ふたりで、いちにっいちにっ、と足を揃えて、掛け声をかけながら階段を上った。

「ケーキ、イチゴ飾る?」
「うん、中にもスライスしたのを挟むよ。精さん好きでしょ、イチゴのケーキ」
「当り前! ケーキはイチゴに限るんだ」
「……お子様だね」
「シャンメリー好きのユキに言われたくないなー」
「手に提げてるそれ、そうでしょ。

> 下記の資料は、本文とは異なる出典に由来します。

import Summits.BirchSwinnertonDyer.BirchSwinnertonDyer.Theorems.ByReductionTypeAtTwoSupersingularSharpTwo
import Summits.BirchSwinnertonDyer.Rank1Residual.Supersingular.BlindPointFlatTwo
import Summits.BirchSwinnertonDyer.Rank1Residual.Supersingular.SprungPollackConsistency
import Literature.NumberTheory.EllipticCurves.BSDRootNumberOddParityProofs
import HarnessLib

/-!
# Route `ByReductionTypeAtTwo` (rung K4), crux `SupersingularRankZeroAtTwo` (item
# stmt-BirchSwinnertonDyer-19097), line `signed_halves_two` v3: the HARDEST stub read at the ORDER-2
# CHARACTER of `Γ` — a falsifiable PREDICTION at `p = 2`: `ξ⁺(−2) = 0` whenever `w_E · χ₈(N_E) = +1`
# (seat `bsd-2adic-ss-1`, GEN 5)

HONEST FRAMING (cell `bsd-2adic`, run/shared/lean/pub/bsd-2adic/, HUMAN RULINGS D-0036/D-0059/D-0074):
THEOREMS ONLY; every research input an explicit hypothesis (here: the registered stub
`stub_zeroKobayashiLower` = the tree's typed `KobayashiLowerDivisibility W 2 1`, per curve); no
definition, no named fact, no `sorry`; nothing booked; BSD is not proved by any of this. PARTITION
(D-0054): X5@2 good-ss (B1·O1; 757 r0 book230 classes; the `a₂ = 0` sub-row = 208) × p = 2 —
types-the-object-of; closes none. bears_on: K4 (route-BirchSwinnertonDyer-ByReductionTypeAtTwo item 19097).

## What is proved

`p = 2` has a feature absent at odd `p`: the Iwasawa algebra `Λ = ℤ₂⟦T⟧` of the cyclotomic
`ℤ₂`-extension has TWO `ℤ₂`-points where `1 + T = ±1` — the trivial character `T = 0` and the
character of ORDER 2, `T = −2` (the layer `ℚ₁ = ℚ(√2)`, Dirichlet character `χ₈`; Greenberg, LNM 1716
p. 181). The tree already knows the analytic side there (cell `b2b-bsdres`, O1 lens-1, files
`Supersingular/BlindPoint*`): for the newform `f` of `E` with good supersingular reduction at `2` and
EVERY Sprung pair `(L♯, L♭)` at `2`,
`(9 − a₂²)·L♭(−2) + a₂·L♯(−2) = 0` when `w_E·χ₈(N_E) = +1` (`BlindFlat.flatLaw_evalAt_neg_two_of_rootNumber`),
so at `a₂ = 0`: **`L♭(−2) = 0`** — a FORCED zero of the even-sign `2`-adic `L`-function at the
order-2 character, although `L(E ⊗ χ₈, 1) ≠ 0` generically there (`w(E ⊗ χ₈) = w_E χ₈(N_E) = +1`).

This file transports that zero through the line's hardest stub:

* `C_den_mul_eq_C_num_mul_of_iwasawaToPowerSeries_eq` — bookkeeping: `ι g = ϖ · ι M` in `ℚ₂⟦T⟧`
  (`ϖ ∈ ℚ`) is the INTEGRAL identity `den(ϖ)·g = num(ϖ)·M` in `Λ` (`ι` injective).
* `evalAt_neg_two_charGenerator_eq_zero_of_kobayashiLowerDivisibility_two` — **THE PREDICTION, per
  curve**: `E = W` good at `2`, `a₂ = 0`, `w_E·χ₈(N_E) = +1`, and `KobayashiLowerDivisibility W 2 1`
  (`char X⁺ = (g₀)`, `ι g₀ = ϖ·ι(L♭·h)` over every Pollack pair at `2`) ⇒ EVERY generator `g` of
  `char X⁺(E/ℚ_∞)` of EVERY dual datum has `g(−2) = 0` (`BlindLever.evalAt (−2) g = 0`), i.e.
  `(T + 2) ∣ char X⁺`: the even signed Selmer group `Sel⁺(E/ℚ_∞)` must have POSITIVE corank at the
  order-2 character. (At `2`, `a₂ = 0`, every Pollack pair is a Sprung pair with `a = 0`,
  `isSprungPair_zero_iff`; generators of a principal ideal of the domain `Λ` are associates.)
* `evalAt_neg_two_charGenerator_eq_zero_of_kobayashiLowerDivisibility_two_of_rankZero` — on the
  crux's domain (analytic rank `0`, so `w_E = +1` unconditionally, `rootNumber_eq_one_of_even_analyticRank`)
  the sign condition is just `χ₈(N_E) = +1`, i.e. `N_E ≡ ±1 (mod 8)`.
* `zeroKobayashiLower_prediction_orderTwoChar` — CLASS LEVEL, hypothesis = the registered signature
  of `stub_zeroKobayashiLower` VERBATIM: on the `a₂ = 0` sub-row with `χ₈(N_E) = +1`, every
  characteristic power series of `X⁺(E/ℚ_∞)` vanishes at `T = −2`.

## Why this is a TEST of the stub and not (yet) a refutation — the parity mechanism (memo grade)

At the order-2 character the even local condition of Kobayashi's `Sel⁺` is NOT the Kummer
condition of the twist `E^{(2)}`: `E⁺` lives on the trivial and the EVEN-level characters, so its
`χ₈`-component is a Lagrangian of `H¹(ℚ₂, V(E^{(2)}))` transverse to `H¹_f` — and comparing Selmer
parities for two Lagrangians that differ at one place flips the parity (Dokchitser–Dokchitser /
Mazur–Rubin): `dim Sel_{ℓ⁺}(E^{(2)}) ≡ 1 + ord_{s=1} L(E^{(2)}, s) (mod 2)`, odd exactly when
`w(E^{(2)}) = w_E χ₈(N_E) = +1` — the same sign condition as the forced zero `L♭(−2) = 0`. The odd
sign is the mirror image: `E⁻(k₁) = E(k₁)` (no condition at the odd layer `1`), so at `χ₈` the minus
condition IS the Kummer one and `Sel⁻` is odd exactly when `w(E^{(2)}) = −1` — matching the tree's
`tsum_sharp_neg_two_eq_zero` (`L♯(−2) = 0` when `w_E χ₈(N_E) = −1`; `L♯` is the odd-sign function,
`kobayashiL (−1)`). So both of Sprung's forced zeros at `T = −2` are what a correct signed theory at
`2` predicts on the algebraic side; a DISPROVER who shows `X⁺/(T+2)X⁺` FINITE for one rank-`0`,
`a₂ = 0`, `N ≡ ±1 (mod 8)` curve kills `stub_zeroKobayashiLower` (and the even main conjecture at `2`
in the Sprung normalisation); a proof that it is infinite is evidence for the line. Nothing of this
paragraph is asserted in the kernel.

References: S. Kobayashi, Invent. Math. 152 (2003) Def. 1.1, Conjecture p. 2 [Kobayashi2003];
F. Sprung, ANT 11 (2017) Thm. 1.12, Cor. 4.4 [Sprung2017]; B. Mazur, J. Tate, J. Teitelbaum, Invent.
Math. 84 (1986) §I.17 [MazurTateTeitelbaum1986Invent]; R. Greenberg, LNM 1716 (1999) p. 181
[GreenbergLNM1716]; R. Pollack, Duke 118 (2003) Prop. 6.18 [Pollack2003]; J. H. Silverman, AEC (2009)
C.16 [SilvermanAEC2009].
-/

set_option autoImplicit false
-- the Theorems namespace of this sub repeats the summit name by design (D-0017 nested layout)
set_option linter.dupNamespace false

noncomputable section

open scoped Classical MatrixGroups ModularForm

open CongruenceSubgroup WeierstrassCurve Literature.NumberTheory.EllipticCurves
  Literature.NumberTheory.EllipticCurves.ModularForms Literature.NumberTheory.EllipticCurves.Sprung2017
  Literature.NumberTheory.EllipticCurves.Rank1Residual Literature.NumberTheory.EllipticCurves.Rank1Residual.Typed
  Literature.NumberTheory.EllipticCurves.Kobayashi2003 ZpExtension
  Summit.BirchSwinnertonDyer.Rank1Residual Summit.BirchSwinnertonDyer.Rank1Residual.Supersingular
  Summit.BirchSwinnertonDyer.Rank1Residual.Supersingular.BlindLever

namespace Summit.BirchSwinnertonDyer.BirchSwinnertonDyer.Theorems

/-! ## §1 Bookkeeping: a rational period ratio in `ℚ₂⟦T⟧` is an integral identity in `Λ` -/

/-- **`ι g = ϖ · ι M` with `ϖ ∈ ℚ` ⇒ `den(ϖ) · g = num(ϖ) · M` in `Λ = ℤ₂⟦T⟧`** (`ι : Λ ↪ ℚ₂⟦T⟧` is
injective, `iwasawaToPowerSeries_injective`; `ϖ · den(ϖ) = num(ϖ)`). Bookkeeping. [folklore] -/
theorem C_den_mul_eq_C_num_mul_of_iwasawaToPowerSeries_eq {ϖ : ℚ} {g M : IwasawaAlgebra 2}
    (h : iwasawaToPowerSeries 2 g = PowerSeries.C (ϖ : ℚ_[2]) * iwasawaToPowerSeries 2 M) :
    PowerSeries.C ((ϖ.den : ℤ) : ℤ_[2]) * g = PowerSeries.C ((ϖ.num : ℤ) : ℤ_[2]) * M := by
  apply iwasawaToPowerSeries_injective 2
  have hden : ((ϖ.den : ℤ) : ℚ) * ϖ = (ϖ.num : ℚ) := by
    have := Rat.mul_den_eq_num ϖ
    push_cast
    linarith [this]
  have key : (algebraMap ℤ_[2] ℚ_[2]) ((ϖ.den : ℤ) : ℤ_[2]) * (ϖ : ℚ_[2]) =
      (algebraMap ℤ_[2] ℚ_[2]) ((ϖ.num : ℤ) : ℤ_[2]) := by
    have h1 : (algebraMap ℤ_[2] ℚ_[2]) ((ϖ.den : ℤ) : ℤ_[2]) = (((ϖ.den : ℤ) : ℚ) : ℚ_[2]) := by
      simp
    have h2 : (algebraMap ℤ_[2] ℚ_[2]) ((ϖ.num : ℤ) : ℤ_[2]) = (((ϖ.num : ℤ) : ℚ) : ℚ_[2]) := by
      simp
    rw [h1, h2, ← hden]
    push_cast
    ring
  rw [map_mul, map_mul, PowerSeries.map_C, PowerSeries.map_C, h, ← mul_assoc, ← map_mul, key]

/-! ## §2 The prediction, per curve: a generator of `char X⁺` vanishes at the order-2 character -/

section Prediction

variable (W : WeierstrassCurve ℚ) [W.IsElliptic] [W.IsGloballyMinimal]

/-- **THE PREDICTION OF THE HARDEST STUB AT THE ORDER-2 CHARACTER.** `E = W` with good reduction at
`2`, `a₂ = 0`, and `w_E · χ₈(N_E) = +1`; assume the Eisenstein half `KobayashiLowerDivisibility W 2 1`
(the registered `stub_zeroKobayashiLower` at this curve). Then for every cyclotomic datum `(κ, γ)`,
the newform `f`, every period ratio `ϖ`, every Pollack pair at `2` and every dual datum `D` of
`Sel⁺(E/ℚ_∞)`: EVERY generator `g` of `char X⁺ = D.charIdeal` has `g(−2) = 0`
(`BlindLever.evalAt (−2) g = 0`). Proof: the stub gives `char X⁺ = (g₀)`, `ι g₀ = ϖ·ι(L♭·h)`; at `2`,
`a₂ = 0`, the Pollack pair is a Sprung pair with `a = 0` (`isSprungPair_zero_iff`), so the tree's
blind `♭`-law gives `L♭(−2) = 0` (`BlindFlat.flatLaw_evalAt_neg_two_of_rootNumber`); clearing the
denominator of `ϖ` (§1) and evaluating at `−2` (`evalAt_mul`, `‖−2‖₂ < 1`) gives `den(ϖ)·g₀(−2) = 0`,
so `g₀(−2) = 0`; any other generator is an associate of `g₀` (`Λ` a domain). I.e. `(T + 2) ∣ char X⁺`.
[cite: Kobayashi2003, Conjecture (p. 2) and Def. 1.1] [cite: Sprung2017, Thm. 1.12 and Cor. 4.4]
[cite: MazurTateTeitelbaum1986Invent, §I.17] [cite: Pollack2003, Prop. 6.18] -/
theorem evalAt_neg_two_charGenerator_eq_zero_of_kobayashiLowerDivisibility_two
    (hgood : W.HasGoodReductionAtPrime 2) (ha : W.frobeniusTrace 2 = 0)
    (hsign : W.rootNumber * ZMod.χ₈ (W.conductorNorm ℤ : ZMod 8) = 1)
    (hlow : KobayashiLowerDivisibility W 2 1)
    (κ : ZpExtension ℚ 2) (γ : Field.absoluteGaloisGroup ℚ)
    (hκ : κ.IsCyclotomic) (hγ : κ.IsTopGenerator γ) (hγ' : IsCyclotomicVariable 2 γ)
    [NeZero (W.conductorNorm ℤ)] (f : CuspForm (Gamma0 (W.conductorNorm ℤ)) 2) (hf : IsNewformOf W f)
    (ϖ : ℚ) (hϖ : (ϖ : ℝ) * W.realPeriodRat = plusPeriod f)
    (Lplus Lminus : IwasawaAlgebra 2) (hPP : IsPollackPair f 2 Lplus Lminus)
    (D : SignedSelmerDualData W κ γ 1) (g : IwasawaAlgebra 2) (hg : D.charIdeal = Ideal.span {g}) :
    evalAt (-2 : ℤ_[2]) g = 0 := by
  have ht : ‖(-2 : ℤ_[2])‖ < 1 := norm_neg_two_lt_one
  obtain ⟨g₀, h, hchar, hι⟩ := hlow κ γ hκ hγ hγ' f hf ϖ hϖ Lplus Lminus hPP D
  have hkL : kobayashiL (1 : ℤˣ) Lplus Lminus = Lminus := by unfold kobayashiL; rw [if_pos rfl]
  rw [hkL] at hι
  -- the forced zero `L♭(−2) = 0` (Pollack pair = Sprung pair with `a = 0` at `2`)
  have hSP : IsSprungPair f 2 (W.frobeniusTrace 2) Lplus Lminus := by
    rw [ha]
    exact (isSprungPair_zero_iff f 2 Lplus Lminus).mpr ⟨hPP.2.2.1, hPP.2.2.2⟩
  have hlaw := BlindFlat.flatLaw_evalAt_neg_two_of_rootNumber hf hgood
    (by rw [ha]; exact dvd_zero 2) hsign hSP
  rw [ha] at hlaw
  have hLm : evalAt (-2 : ℤ_[2]) Lminus = 0 := by
    have h9 : (9 - ((0 : ℤ) : ℤ_[2]) ^ 2) ≠ 0 := by norm_num
    simpa [h9] using hlaw
  -- clear the denominator of `ϖ` and evaluate at `−2`
  have hint := C_den_mul_eq_C_num_mul_of_iwasawaToPowerSeries_eq hι
  have hev := congrArg (evalAt (-2 : ℤ_[2])) hint
  rw [evalAt_mul ht, evalAt_C, evalAt_mul ht, evalAt_C, evalAt_mul ht, hLm, zero_mul,
    mul_zero] at hev
  have hden : ((ϖ.den : ℤ) : ℤ_[2]) ≠ 0 := by
    exact_mod_cast (Rat.den_pos ϖ).ne'
  have hg₀ : evalAt (-2 : ℤ_[2]) g₀ = 0 := (mul_eq_zero.mp hev).resolve_left hden
  -- every generator is an associate of `g₀`
  have hassoc : Associated g₀ g := Ideal.span_singleton_eq_span_singleton.mp (hchar.symm.trans hg)
  obtain ⟨u, hu⟩ := hassoc
  rw [← hu, evalAt_mul ht, hg₀, zero_mul]

/-- **On the crux's domain the sign is the conductor class mod 8.** In analytic rank `0` the root
number is `+1` UNCONDITIONALLY (`rootNumber_eq_one_of_even_analyticRank`), so the prediction reads:
`a₂ = 0`, `χ₈(N_E) = +1` (`N_E ≡ ±1 (mod 8)`), `KobayashiLowerDivisibility W 2 1` ⇒ every generator of
`char X⁺(E/ℚ_∞)` vanishes at `T = −2`. [cite: SilvermanAEC2009, C.16 Thm. 16.3]
[cite: Kobayashi2003, Conjecture (p. 2)] [cite: Sprung2017, Thm. 1.12 and Cor. 4.4] -/
theorem evalAt_neg_two_charGenerator_eq_zero_of_kobayashiLowerDivisibility_two_of_rankZero
    (hgood : W.HasGoodReductionAtPrime 2) (ha : W.frobeniusTrace 2 = 0) (hr : W.analyticRank = 0)
    (hχ : ZMod.χ₈ (W.conductorNorm ℤ : ZMod 8) = 1)
    (hlow : KobayashiLowerDivisibility W 2 1)
    (κ : ZpExtension ℚ 2) (γ : Field.absoluteGaloisGroup ℚ)
    (hκ : κ.IsCyclotomic) (hγ : κ.IsTopGenerator γ) (hγ' : IsCyclotomicVariable 2 γ)
    [NeZero (W.conductorNorm ℤ)] (f : CuspForm (Gamma0 (W.conductorNorm ℤ)) 2) (hf : IsNewformOf W f)
    (ϖ : ℚ) (hϖ : (ϖ : ℝ) * W.realPeriodRat = plusPeriod f)
    (Lplus Lminus : IwasawaAlgebra 2) (hPP : IsPollackPair f 2 Lplus Lminus)
    (D : SignedSelmerDualData W κ γ 1) (g : IwasawaAlgebra 2) (hg : D.charIdeal = Ideal.span {g}) :
    evalAt (-2 : ℤ_[2]) g = 0 := by
  have hw : W.rootNumber = 1 := W.rootNumber_eq_one_of_even_analyticRank (by rw [hr]; exact ⟨0, rfl⟩)
  exact evalAt_neg_two_charGenerator_eq_zero_of_kobayashiLowerDivisibility_two W hgood ha
    (by rw [hw, one_mul, hχ]) hlow κ γ hκ hγ hγ' f hf ϖ hϖ Lplus Lminus hPP D g hg

end Prediction

/-! ## §3 Class level: the registered `stub_zeroKobayashiLower` ⇒ the order-2 zero on the whole sub-row -/

/-- **CLASS LEVEL: `stub_zeroKobayashiLower` (registered signature VERBATIM as the hypothesis) ⇒ on the
`a₂ = 0` sub-row of the crux's domain with `χ₈(N_E) = +1`, every characteristic power series of
`X⁺(E/ℚ_∞)` (every cyclotomic datum, newform, period ratio, Pollack pair, dual datum, generator)
vanishes at the order-2 character `T = −2`.** The falsifiable algebraic content of the hardest stub
at the second `ℤ₂`-point of `Λ`. [cite: Kobayashi2003, Conjecture (p. 2) and Def. 1.1]
[cite: Sprung2017, Thm. 1.12 and Cor. 4.4] [cite: SilvermanAEC2009, C.16 Thm. 16.3] -/
theorem zeroKobayashiLower_prediction_orderTwoChar
    (hlow : ∀ (W : WeierstrassCurve ℚ) [W.IsElliptic] [W.IsGloballyMinimal],
      ¬ W.HasCM → W.analyticRank = 0 → GoodSS W 2 → W.frobeniusTrace 2 = 0 →
        KobayashiLowerDivisibility W 2 1) :
    ∀ (W : WeierstrassCurve ℚ) [W.IsElliptic] [W.IsGloballyMinimal],
      ¬ W.HasCM → W.analyticRank = 0 → GoodSS W 2 → W.frobeniusTrace 2 = 0 →
      ZMod.χ₈ (W.conductorNorm ℤ : ZMod 8) = 1 →
      ∀ (κ : ZpExtension ℚ 2) (γ : Field.absoluteGaloisGroup ℚ),
        κ.IsCyclotomic → κ.IsTopGenerator γ → IsCyclotomicVariable 2 γ →
      ∀ [NeZero (W.conductorNorm ℤ)] (f : CuspForm (Gamma0 (W.conductorNorm ℤ)) 2),
        IsNewformOf W f → ∀ (ϖ : ℚ), (ϖ : ℝ) * W.realPeriodRat = plusPeriod f →
      ∀ (Lplus Lminus : IwasawaAlgebra 2), IsPollackPair f 2 Lplus Lminus →
      ∀ (D : SignedSelmerDualData W κ γ 1) (g : IwasawaAlgebra 2), D.charIdeal = Ideal.span {g} →
        evalAt (-2 : ℤ_[2]) g = 0 :=
  fun W _ _ hcm hr hss ha hχ κ γ hκ hγ hγ' _ f hf ϖ hϖ Lp Lm hPP D g hg ↦
    evalAt_neg_two_charGenerator_eq_zero_of_kobayashiLowerDivisibility_two_of_rankZero W hss.1 ha hr hχ
      (hlow W hcm hr hss ha) κ γ hκ hγ hγ' f hf ϖ hϖ Lp Lm hPP D g hg

end Summit.BirchSwinnertonDyer.BirchSwinnertonDyer.Theorems

end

それがなくちゃクリスマスじゃないから」
「ユキ、あと2年ちょっとでオトナだろー? そろそろ卒業したらどう?」
「好きなものに卒業とか、ありません! だいたい今は、アルコール飲めないでしょ」
「まあ、そうだけどなー」

そうです、あと2年とちょっとで、オトナです。
でも、大人になっても、子どもの頃からずっと好きなものは変わらない。
誰だって、そういうのがあるでしょう?
精さんだって、そうでしょう?
シャンメリーも好きだけど、精さんも好きだよ。小さいころからずっと。
躊躇うようになってしまったけれど、手をつないでいたい気持ちはずっと変わらない。
きっと、これからもずうっと変わらない。

「今年は、ローストチキンだってさ。出かける前少し手伝ってきたよ」
「精さんが手伝うって、まさか鳥を捕まえるところから……」
「アホ。おばさんが言うとおりに、下ごしらえしたんだよ」
「ははは、精さんなら鳥締めるとこからやりそうで」
「シメルって……ありえんだろーが」

肝心なことは口にできない自分が、もどかしいとは思うけど。
こういうおしゃべりするのが自然で、気持ちが温かくなる。
家がすぐそこになって、精さんも急におしゃべりになったよね。
もしかして、精さんも照れてた?
手をつないでた時の沈黙が、やけに不自然に思えてくる。
手をつないだ私の気持ち、通じた?
ポケットにしまったつないだままの手、意識してたの?
今の私を、あともう少しで大人の私を、意識してくれた?

「着いたー!」
「ただいまーっ」

なんにも確かめられないまま、玄関の扉を開けた。
暖かい空気に包まれて、ドキドキした気持ちが穏やかになっていった。
掌に残る大きな手に握られていた感触と、幸せな気持ち。
それだけで、今は満足している。
いつまでもこの気持ちは大切にしていたい。

特別な日も、普通の毎日も、いつも精さんが隣にいた。
そんな当たり前の毎日がこれからもずっと続きますように。
どうか、このまま精さんと一緒にいられますように。
今さらなんだけど、サンタさんにお願いしようかな。
今さらじゃないか……どうせまだまだお子様だもんね。